Upscaling is a technique that allows you to increase the resolution of an image and enhance its details. Thanks to image-to-image, we can preserve the original structure and style while increasing the quality of the image by using a medium strength value (e.g., 0.5-0.6). The model will reimagine the image fixing the imperfections. The prompt should describe the image as much as possible.

While FLUX models may not offer the most predictable experience for standard image-to-image transformations, they truly shine when used for creative upscaling . FLUX architecture excels at enhancing image resolution, making it an excellent choice specifically for this use case.

Advanced techniques

When basic settings aren't enough, these advanced techniques offer more precise control. They help you guide the model more intentionally and get more consistent, reliable results.

Prompt anchoring for structural preservation

One of the most powerful techniques for image-to-image is strategically anchoring your prompt to preserve specific elements.

Original prompt: A landscape with mountains, a pine forest, and a lake.

Anchored prompt: A landscape with mountains, a pine forest, and a lake, watercolor style, autumn colors.

By explicitly describing key elements you want to preserve, you create "structural anchors" that guide the model. This works because the model pays special attention to nouns and concrete objects mentioned in your prompt.

For maximum effectiveness:

  • List all major visual elements you want to maintain.
  • Describe their spatial relationships (e.g., "mountains in the background, forest in the midground, lake in the foreground").
  • Mention distinctive visual features (e.g., "snow-capped mountains", "dense pine forest", "reflective lake").
  • Add these descriptions before any style or modification terms.

Precision transformation through multiple passes

For complex transformations, multiple incremental passes often produce more coherent results than a single high-strength pass. The process involves:

  1. Initial foundation (strength: 0.5-0.7): Establish basic style changes while preserving most structural elements.
  2. Refinement pass (strength: 0.4-0.6): Use the first result as your seed image, reinforcing the desired style changes.
  3. Detail enhancement (strength: 0.3-0.4): Final pass with a prompt emphasizing specific details and quality.

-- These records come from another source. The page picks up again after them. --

import Literature.MathematicalPhysics.QuantumFieldTheory.Balaban1983to89.B9Eq319QprimeLipschitz

/-!
# `Balaban1983to89.B9Eq319QprimeBlockLocal` — T. Bałaban, *Propagators for lattice gauge theories in a background field*, Commun. Math. Phys.
# **99** (1985) 389–434 [Balaban1985BackgroundPropagators] (3.19) p. 393 with p. 403; [Balaban1984PropagatorsI] (1.7) p. 18; [Balaban1985Averaging]
# (2) p. 17: THE ONE-STEP AVERAGING `(Q′(U)λ)(y)` READS THE BACKGROUND ON THE BONDS OF THE BLOCK `B(y)` ONLY — the contour `Γ_{y,x}` of
# [B5] (1.7) stays inside `B(y)` — HENCE THE (ρ′) LETTER `‖(Q′(U)λ)(y) − (Q′(1)λ)(y)‖ ≤ ρ′·L^{−d}Σ_{x∈B(y)}‖λ(x)‖` HOLDS AT THE BLOCK `y`
# AS SOON AS THE INTERNAL BONDS OF `B(y)` ARE `ε`-CLOSE TO THE IDENTITY (nothing assumed on any other bond)

statement-level skeleton of published theorems with citation tags; proofs where landed; nothing here is a claim
about the Yang–Mills mass gap

PDF held: `paper:balaban1985-cmp99-background-propagators` (journal page = PDF page + 388); (3.19) p. 393 and p. 403 through the verbatim
quotations of `B9Eq319QprimeTorus` ∕ `B9Eq319QprimeLipschitz` (this lineage, gen 57); [B5] (1.7) p. 18 as quoted in `B9Eq319QprimeTorus`.

THE PRINT.  [B9] (3.19) p. 393: *«(Q′(V)λ)(y) = Σ_{x∈B(y)} L^{−d}R(V(Γ_{y,x}))λ(x)»*; [B5] (1.7) p. 18: *«Γ_{y,x} = [y, (y₁, …, y_{d−1}, x_d)] ∪ … ∪
[(y₁, x₂, …, x_d), x]»* — the broken line from the block corner `y` to `x ∈ B(y)`, which never leaves `B(y)`; [B9] p. 416 (Thm 3.11, proof):
*«positivity of the operators G_□ … Doing the gauge transformation we get U = e^{iηA} with A small»* — print works CUBE BY CUBE, so the letters of
the site operator must be read locally; p. 403: the operators at `U` *«satisfy the same bounds»*.

WHY THIS FILE (cell context).  ROUTES-NE9 v13.21 §L1.2 l.413 (v)∕(x) «the PLAQUETTE-CLASS upgrade of (I1)» (offered to this lineage first): the
strong coercivity of the site operator `Δ′_{a′}(U)` (`B9Thm311SitePrimeFormCoercive[Canonical]`, (I1-scaled)) is to be moved from the GLOBAL
small-bond window to print's class (3.35) (small plaquette variables, a small gauge PER CUBE).  The sequel `B9Thm311SitePrimeFormCoerciveBlockGauge`
does it block by block in the block's own axial gauge; it needs the (ρ′) letter of `B9Eq319QprimeLipschitz` AT ONE BLOCK from the closeness of
THAT BLOCK's internal bonds only — the gen-57 file assumes the closeness on every bond of the lattice.  This file localises it.

WHAT IS PROVED (sorry-free; 0 `def`; [folklore] finite-lattice bookkeeping; no inequality of the paper asserted).
* §1 **`blockCoord_segSite`**, **`blockCoord_eq_of_mem_contour`** — every site of the contour `Γ_{y,x}` lies in the block of `x` ([B5] (1.7)).
* §2 (private `isChain_and_of_forall`: a chain all of whose members satisfy `P` is a chain for `S ∧ P ∧ P`), **`isChain_block_centre_cons_contour`** — the
  contour is a chain of forward unit bonds INTERNAL to `B(blockCoord x)`; **`norm_pathTr_cons_sub_le_of_chain`** — the telescoping of
  `B9Eq319QprimeLipschitz.norm_pathTr_cons_sub_le` with the step hypothesis asked only along an `S`-chain.
* §3 **`norm_QprimeLin_sub_flat_apply_le_local`** — `‖(Q′(R)λ)(y) − (Q′(1)λ)(y)‖ ≤ ((1+ε)^{d(L−1)} − 1)·L^{−d}·Σ_{x∈B(y)}‖λ(x)‖` assuming
  `‖R(b)v − v‖ ≤ ε‖v‖` for the bonds `b = (x, μ)` with `x, x+e_μ ∈ B(y)` ONLY; **`norm_QprimeW_sub_flat_apply_le_local`** — the same on the
  NE9 chain's `QprimeW L m φ U` (`L²` carrier), flat companion `QprimeW L m φ 1`.
MODEL ∕ DECLARED READINGS.  (M1) as `B9Eq319QprimeTorus` (one averaging step on `Π_i ℤ/(L·m_i)ℤ`, blocks B7 (2), contours [B5] (1.7), weight
`L^{−d}`); (M2) the closeness `ε` is a DISPLAYED letter on the internal bonds of one block; (M3) finite-lattice constant `ρ′(ε)` as in the parent.
HONEST SCOPE.  [folklore] combinatorics of the block contours; NOT [B9] Thm 3.11, NOT summit progress (cell pub-balaban: NE9 NOT PRINTED ∕ NOT
PROVED; «NE9 ⇐ the named binders»; spine PROVED 0/9; HONEST DEPENDENCY: continuum YM on T⁴ ⇐ BetaPertH ∧ nine spine estimates (0/9 proved);
BetaPertH ⇐ (D1) ∧ (D4) ∧ CAP+tail; G-an2-4 gates asym, D1 and NE2/3/4).  Unit `b2b-balaban-t4-ne9-formalise-leaf-03` (NE9 crux-team leaf prover,
gen 63), INTENT I-ne9leaf03-g63-1 part (P0); NEW file importing `B9Eq319QprimeLipschitz` only; modifies nothing.  Net new unproved facts: 0.
-/

noncomputable section

open scoped BigOperators

namespace Literature.MathematicalPhysics.QuantumFieldTheory.Balaban1983to89.B9Eq319QprimeBlockLocal

open B4Sect5Torus (TSite)
open B9SectCLatticeCarrier (Bond shift)
open B9Eq323Ker (pathTr)
open B9Eq319QprimeTorus (fineP centre blockCoord offset segSite contour stepTransport QprimeLin QprimeLin_apply Qprime
  mem_blockOf_iff blockCoord_centre isChain_centre_cons_contour)
open B9Eq311L2Pairing (WL2)
open B11Eq103H1Complex (SiteL2K)
open B9Eq310HessianOperator (adTransportW)
open B9Eq326OperatorAssembly (QprimeW)
open B5Eq172HodgePositivity (adTransportW_one)
open B9Eq319QprimeLipschitz (QprimeLin_flat_apply rho_nonneg length_contour_le)

variable {d : ℕ} (L : ℕ) [NeZero L] (m : Fin d → ℕ)

/-! ## §1 The contour `Γ_{y,x}` stays in the block `B(y)` -/

/-- **Every site of the `κ`-segment of `Γ_{y,x}` lies in the block of `x`**: its coordinates are `x_i` (`i > κ`), `L·(x_κ div L) + t + 1` with
`t + 1 ≤ x_κ mod L < L`, and the corner values `L·(x_i div L)` (`i < κ`) — all with the same quotient by `L`. [cite: Balaban1984PropagatorsI, (1.7) p.18; Balaban1985Averaging, (2) p.17] -/
theorem blockCoord_segSite (x : TSite d (fineP L m)) (κ : Fin d) (t : Fin (offset L m x κ)) :
    blockCoord L m (segSite L m x κ t) = blockCoord L m x := by
  have hL : 0 < L := Nat.pos_of_ne_zero (NeZero.ne L)
  funext i
  apply Fin.ext
  simp only [B9Eq319QprimeTorus.blockCoord_apply_val]
  unfold segSite
  by_cases h1 : κ < i
  · simp only [h1, if_true]
  · simp only [h1, if_false]
    by_cases h2 : i = κ
    · simp only [h2, dite_true]
      subst h2
      have ht : (t : ℕ) + 1 < L := lt_of_le_of_lt (Nat.succ_le_of_lt t.isLt) (B9Eq319QprimeTorus.offset_lt L m x i)
      rw [Nat.mul_add_div hL, Nat.div_eq_of_lt ht, add_zero]
    · simp only [h2, dite_false]
      rw [Nat.mul_div_right _ hL]

/-- **The contour never leaves the block**: `z ∈ Γ_{y,x} ⇒ z ∈ B(blockCoord x)`. [cite: Balaban1984PropagatorsI, (1.7) p.18; Balaban1985BackgroundPropagators, (3.19) p.393] -/
theorem blockCoord_eq_of_mem_contour {x z : TSite d (fineP L m)} (hz : z ∈ contour L m x) : blockCoord L m z = blockCoord L m x := by
  unfold contour at hz
  simp only [List.mem_flatMap, List.mem_reverse, List.mem_finRange, List.mem_map, true_and] at hz
  obtain ⟨κ, t, rfl⟩ := hz
  exact blockCoord_segSite L m x κ t

/-! ## §2 The contour as a chain of INTERNAL forward bonds; telescoping along a chain -/

omit [NeZero L] in
/-- [folklore] A chain all of whose members satisfy `P` is a chain for the relation `S a b ∧ P a ∧ P b` (private list helper). -/
private theorem isChain_and_of_forall {α : Type*} {S : α → α → Prop} {P : α → Prop} :
    ∀ {l : List α}, List.IsChain S l → (∀ z ∈ l, P z) → List.IsChain (fun a b => S a b ∧ P a ∧ P b) l
  | [], _, _ => List.IsChain.nil
  | [a], _, _ => List.isChain_singleton a
  | a :: b :: rest, hc, hP => by
    rw [List.isChain_cons_cons] at hc ⊢
    exact ⟨⟨hc.1, hP a (by simp), hP b (by simp)⟩, isChain_and_of_forall hc.2 fun z hz => hP z (List.mem_cons_of_mem a hz)⟩

/-- **`centre (blockCoord x) :: Γ_{y,x}` IS A CHAIN OF FORWARD UNIT BONDS INTERNAL TO `B(blockCoord x)`** (both endpoints of every step in the
block). [cite: Balaban1984PropagatorsI, (1.7) p.18; Balaban1985Averaging, (2) p.17] -/
theorem isChain_block_centre_cons_contour (x : TSite d (fineP L m)) :
    List.IsChain (fun a b : TSite d (fineP L m) => (∃ μ : Fin d, b = shift μ a) ∧ blockCoord L m a = blockCoord L m x ∧
      blockCoord L m b = blockCoord L m x) (centre L m (blockCoord L m x) :: contour L m x) :=
  isChain_and_of_forall (isChain_centre_cons_contour L m x) fun z hz => by
    rcases List.mem_cons.1 hz with rfl | hz
    · exact blockCoord_centre L m _
    · exact blockCoord_eq_of_mem_contour L m hz

section PathTransport

variable {X : Type*} {V : Type*} [NormedAddCommGroup V] [NormedSpace ℝ V]

/-- **TELESCOPING ALONG A CHAIN** ([B7] (9): `U(Γ) = Π U(x_i, x_{i+1})`): if the step transporter of every `S`-admissible step satisfies
`‖τ(x,x′)v − v‖ ≤ ε‖v‖`, then along an `S`-chain `x :: p` the transport satisfies `‖R(V(Γ))v − v‖ ≤ ((1 + ε)^{|Γ|} − 1)‖v‖` — the parent's
`norm_pathTr_cons_sub_le` with the hypothesis asked on the path only. [cite: Balaban1985Averaging, (9) p.18] -/
theorem norm_pathTr_cons_sub_le_of_chain {τ : X → X → V →ₗ[ℝ] V} {ε : ℝ} (hε : 0 ≤ ε) {S : X → X → Prop}
    (hτ : ∀ x x', S x x' → ∀ v, ‖τ x x' v - v‖ ≤ ε * ‖v‖) :
    ∀ (p : List X) (x : X), List.IsChain S (x :: p) → ∀ v : V, ‖pathTr τ (x :: p) v - v‖ ≤ ((1 + ε) ^ p.length - 1) * ‖v‖
  | [], x, _, v => by simp [B9Eq323Ker.pathTr_singleton]
  | x' :: rest, x, hc, v => by
    have hxx' : S x x' := (List.isChain_cons_cons.1 hc).1
    have ih := norm_pathTr_cons_sub_le_of_chain hε hτ rest x' (List.isChain_cons_cons.1 hc).2 v
    have hpow : 0 ≤ (1 + ε) ^ rest.length - 1 := by
      have : (1 : ℝ) ≤ (1 + ε) ^ rest.length := one_le_pow₀ (by linarith)
      linarith
    rw [B9Eq323Ker.pathTr_cons_cons, LinearMap.comp_apply, List.length_cons, pow_succ]
    set w := pathTr τ (x' :: rest) v with hw
    calc ‖τ x x' w - v‖ ≤ ‖τ x x' w - w‖ + ‖w - v‖ := norm_sub_le_norm_sub_add_norm_sub _ _ _
      _ ≤ ε * ‖w‖ + ‖w - v‖ := by gcongr; exact hτ x x' hxx' w
      _ ≤ ε * (‖v‖ + ‖w - v‖) + ‖w - v‖ := by gcongr; exact norm_le_insert' w v
      _ = (1 + ε) * ‖w - v‖ + ε * ‖v‖ := by ring
      _ ≤ (1 + ε) * (((1 + ε) ^ rest.length - 1) * ‖v‖) + ε * ‖v‖ := by gcongr
      _ = ((1 + ε) ^ rest.length * (1 + ε) - 1) * ‖v‖ := by ring

end PathTransport

/-! ## §3 (ρ′) at ONE block from the closeness of ITS internal bonds -/

section Local

variable {V : Type*} [NormedAddCommGroup V] [NormedSpace ℂ V]

/-- **(ρ′), POINTWISE BLOCK FORM, LOCAL HYPOTHESIS**: if the `ℂ`-linear bond transporters of the INTERNAL bonds of `B(y)` (`b = (x, μ)` with
`x ∈ B(y)` and `x + e_μ ∈ B(y)`) are `ε`-close to the identity, then `‖(Q′(R)λ)(y) − (Q′(1)λ)(y)‖ ≤ ((1 + ε)^{d(L−1)} − 1)·L^{−d}·Σ_{x∈B(y)} ‖λ(x)‖` —
each term of (3.19) is transported along a contour of at most `d(L−1)` INTERNAL bonds (§1–§2); no hypothesis on any other bond.
[cite: Balaban1985BackgroundPropagators, (3.19) p.393, p.403, p.416] -/
theorem norm_QprimeLin_sub_flat_apply_le_local (Rb : Bond d (fineP L m) → V →ₗ[ℂ] V) {ε : ℝ} (hε : 0 ≤ ε) (y : TSite d m)
    (hR : ∀ (x : TSite d (fineP L m)) (μ : Fin d), blockCoord L m x = y → blockCoord L m (shift μ x) = y → ∀ v, ‖Rb (x, μ) v - v‖ ≤ ε * ‖v‖)
    (l : TSite d (fineP L m) → V) :
    ‖QprimeLin L m Rb l y - QprimeLin L m (fun _ => LinearMap.id) l y‖ ≤
      ((1 + ε) ^ (d * (L - 1)) - 1) * (((L : ℝ) ^ d)⁻¹ * ∑ x ∈ B9Eq319QprimeTorus.blockOf L m y, ‖l x‖) := by
  have hρ := rho_nonneg L (d := d) hε
  have hw : 0 ≤ ((L : ℝ) ^ d)⁻¹ := by positivity
  rw [QprimeLin_flat_apply, QprimeLin_apply, Qprime, B9Eq323Ker.avgQ, ← Finset.sum_sub_distrib, Finset.mul_sum, Finset.mul_sum]
  refine (norm_sum_le _ _).trans (Finset.sum_le_sum fun x hx => ?_)
  have hxy : blockCoord L m x = y := (mem_blockOf_iff L m y x).1 hx
  rw [B9Eq319QprimeTorus.weight, ← smul_sub, norm_smul, norm_inv, norm_pow, Real.norm_natCast]
  -- the step transporters along the internal steps of `B(y)` are `ε`-close to the identity
  have hstep : ∀ a b : TSite d (fineP L m), ((∃ μ : Fin d, b = shift μ a) ∧ blockCoord L m a = y ∧
      blockCoord L m b = y) → ∀ v : V, ‖stepTransport L m (fun b => (Rb b).restrictScalars ℝ) a b v - v‖ ≤ ε * ‖v‖ := by
    rintro a b ⟨h, ha, hb⟩ v
    unfold stepTransport
    rw [dif_pos h, LinearMap.restrictScalars_apply]
    have hb' : blockCoord L m (shift h.choose a) = y := by rw [← h.choose_spec, hb]
    exact hR a h.choose ha hb' v
  have hchain := isChain_block_centre_cons_contour L m x
  rw [hxy] at hchain
  have h1 := norm_pathTr_cons_sub_le_of_chain hε hstep (contour L m x) (centre L m y) hchain (l x)
  have h2 : (1 + ε) ^ (contour L m x).length - 1 ≤ (1 + ε) ^ (d * (L - 1)) - 1 :=
    sub_le_sub_right (pow_le_pow_right₀ (by linarith) (length_contour_le L m x)) 1
  calc ((L : ℝ) ^ d)⁻¹ * ‖pathTr (stepTransport L m fun b => (Rb b).restrictScalars ℝ) (centre L m y :: contour L m x) (l x) - l x‖
      ≤ ((L : ℝ) ^ d)⁻¹ * (((1 + ε) ^ (d * (L - 1)) - 1) * ‖l x‖) := by
        refine mul_le_mul_of_nonneg_left (h1.trans ?_) hw
        exact mul_le_mul_of_nonneg_right h2 (norm_nonneg _)
    _ = ((1 + ε) ^ (d * (L - 1)) - 1) * (((L : ℝ) ^ d)⁻¹ * ‖l x‖) := by ring

end Local

/-! ## §4 The same on the NE9 chain's `QprimeW` (`L²` carrier) -/

section LocalW

variable {𝔸 : Type*} [Ring 𝔸] [Algebra ℂ 𝔸] {W : Type*} [NormedAddCommGroup W] [InnerProductSpace ℂ W] (φ : W ≃ₗ[ℂ] 𝔸) {c₀ : ℝ}
  (U : Bond d (fineP L m) → 𝔸ˣ)

/-- **(ρ′) ON THE `L²` CARRIER AT ONE BLOCK, LOCAL HYPOTHESIS**: if the transporters `R(U(b))` of the INTERNAL bonds of `B(y)` are `ε`-close to the
identity on the fibre, then `‖(Q′(U)λ)(y) − (Q′(1)λ)(y)‖ ≤ ((1 + ε)^{d(L−1)} − 1)·L^{−d}·Σ_{x∈B(y)} ‖λ(x)‖` — the letter the per-block gauge argument
of `B9Thm311SitePrimeFormCoerciveBlockGauge` consumes (there `U` is the block's gauged field, small on `B(y)` and arbitrary elsewhere).
[cite: Balaban1985BackgroundPropagators, (3.19) p.393, p.403, Thm 3.11 p.416] -/
theorem norm_QprimeW_sub_flat_apply_le_local {ε : ℝ} (hε : 0 ≤ ε) (y : TSite d m)
    (hR : ∀ (x : TSite d (fineP L m)) (μ : Fin d), blockCoord L m x = y → blockCoord L m (shift μ x) = y →
      ∀ w, ‖adTransportW φ U (x, μ) w - w‖ ≤ ε * ‖w‖)
    (lam : SiteL2K ℂ d (fineP L m) c₀ W) :
    ‖QprimeW L m φ U (c₀ := c₀) lam y - QprimeW L m φ (fun _ => 1) (c₀ := c₀) lam y‖ ≤
      ((1 + ε) ^ (d * (L - 1)) - 1) *
        (((L : ℝ) ^ d)⁻¹ * ∑ x ∈ B9Eq319QprimeTorus.blockOf L m y, ‖(WL2.linearEquiv ℂ ℂ (fun _ : TSite d (fineP L m) => c₀) lam) x‖) := by
  have h1 : adTransportW φ (fun _ : Bond d (fineP L m) => (1 : 𝔸ˣ)) = fun _ => LinearMap.id := funext (adTransportW_one φ)
  rw [QprimeW, QprimeW, LinearMap.comp_apply, LinearMap.comp_apply, h1]
  exact norm_QprimeLin_sub_flat_apply_le_local L m (adTransportW φ U) hε y hR _

end LocalW

end Literature.MathematicalPhysics.QuantumFieldTheory.Balaban1983to89.B9Eq319QprimeBlockLocal

end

This multi-pass approach offers several advantages. By applying gradual transformations, it avoids drastic structural changes that would be difficult to recover from. Each pass can target a different aspect of the image. It also allows for prompt adjustments between passes based on intermediate results, giving you more control over the outcome. Overall, this leads to a more natural progression of changes and helps maintain visual coherence throughout the process.

Semantic guidance through negative prompts

Negative prompts are particularly powerful in image-to-image for guiding what should be transformed versus preserved.

This approach explicitly tells the model what elements from the original image should be removed, allowing for more targeted and controlled transformations. To use this effectively, include specific attributes you want to change. Using opposites or antonyms (like day -> night or dry -> wet) helps steer the model clearly away from the original look. The key is to be specific and increase CFGScale value so the model can focus on the desired changes.